### Your goal
Look through the material below and copy exactly the lines from the line with "refine ⟨graph_mul_injective Q" to the line with "obtain ⟨hR, hμ, hB⟩", those two lines included.
Segment Open
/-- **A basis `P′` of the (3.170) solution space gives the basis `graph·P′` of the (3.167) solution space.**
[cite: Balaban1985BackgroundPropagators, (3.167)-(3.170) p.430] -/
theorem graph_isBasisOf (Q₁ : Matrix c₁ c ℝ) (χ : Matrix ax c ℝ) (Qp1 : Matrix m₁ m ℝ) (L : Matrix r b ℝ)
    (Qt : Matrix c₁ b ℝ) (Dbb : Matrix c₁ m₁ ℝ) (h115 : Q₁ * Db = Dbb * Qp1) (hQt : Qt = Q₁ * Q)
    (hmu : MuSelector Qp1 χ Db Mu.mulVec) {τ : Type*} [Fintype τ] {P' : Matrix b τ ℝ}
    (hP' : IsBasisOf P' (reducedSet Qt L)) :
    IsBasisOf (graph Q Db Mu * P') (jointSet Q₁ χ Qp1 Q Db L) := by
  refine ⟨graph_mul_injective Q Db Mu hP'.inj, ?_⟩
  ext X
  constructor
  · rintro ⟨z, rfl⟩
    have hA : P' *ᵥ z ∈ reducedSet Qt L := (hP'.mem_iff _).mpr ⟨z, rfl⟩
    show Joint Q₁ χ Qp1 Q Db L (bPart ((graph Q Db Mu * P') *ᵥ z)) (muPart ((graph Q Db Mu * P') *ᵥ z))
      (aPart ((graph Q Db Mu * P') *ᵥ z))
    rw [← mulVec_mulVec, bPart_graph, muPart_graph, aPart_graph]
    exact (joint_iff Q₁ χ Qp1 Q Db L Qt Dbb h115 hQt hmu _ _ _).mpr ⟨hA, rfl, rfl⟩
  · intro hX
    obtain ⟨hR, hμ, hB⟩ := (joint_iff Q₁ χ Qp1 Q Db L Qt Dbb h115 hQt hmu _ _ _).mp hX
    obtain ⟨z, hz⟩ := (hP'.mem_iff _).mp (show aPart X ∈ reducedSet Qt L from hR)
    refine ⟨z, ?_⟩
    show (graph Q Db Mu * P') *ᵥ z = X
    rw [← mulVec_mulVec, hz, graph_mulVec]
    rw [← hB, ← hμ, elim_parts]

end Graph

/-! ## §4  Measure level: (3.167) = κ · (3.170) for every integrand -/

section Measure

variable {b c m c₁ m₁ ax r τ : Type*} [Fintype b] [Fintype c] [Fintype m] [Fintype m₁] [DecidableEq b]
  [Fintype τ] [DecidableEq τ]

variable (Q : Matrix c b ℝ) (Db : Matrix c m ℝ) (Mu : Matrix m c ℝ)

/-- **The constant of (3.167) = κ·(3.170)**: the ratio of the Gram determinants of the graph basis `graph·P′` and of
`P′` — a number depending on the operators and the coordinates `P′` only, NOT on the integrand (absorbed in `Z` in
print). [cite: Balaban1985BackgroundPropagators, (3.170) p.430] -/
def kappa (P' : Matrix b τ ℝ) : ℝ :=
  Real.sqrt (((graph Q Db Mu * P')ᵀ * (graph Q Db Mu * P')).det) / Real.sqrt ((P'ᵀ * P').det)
Segment Closed
### Answer section
  refine ⟨graph_mul_injective Q Db Mu hP'.inj, ?_⟩
  ext X
  constructor
  · rintro ⟨z, rfl⟩
    have hA : P' *ᵥ z ∈ reducedSet Qt L := (hP'.mem_iff _).mpr ⟨z, rfl⟩
    show Joint Q₁ χ Qp1 Q Db L (bPart ((graph Q Db Mu * P') *ᵥ z)) (muPart ((graph Q Db Mu * P') *ᵥ z))
      (aPart ((graph Q Db Mu * P') *ᵥ z))
    rw [← mulVec_mulVec, bPart_graph, muPart_graph, aPart_graph]
    exact (joint_iff Q₁ χ Qp1 Q Db L Qt Dbb h115 hQt hmu _ _ _).mpr ⟨hA, rfl, rfl⟩
  · intro hX
    obtain ⟨hR, hμ, hB⟩ := (joint_iff Q₁ χ Qp1 Q Db L Qt Dbb h115 hQt hmu _ _ _).mp hX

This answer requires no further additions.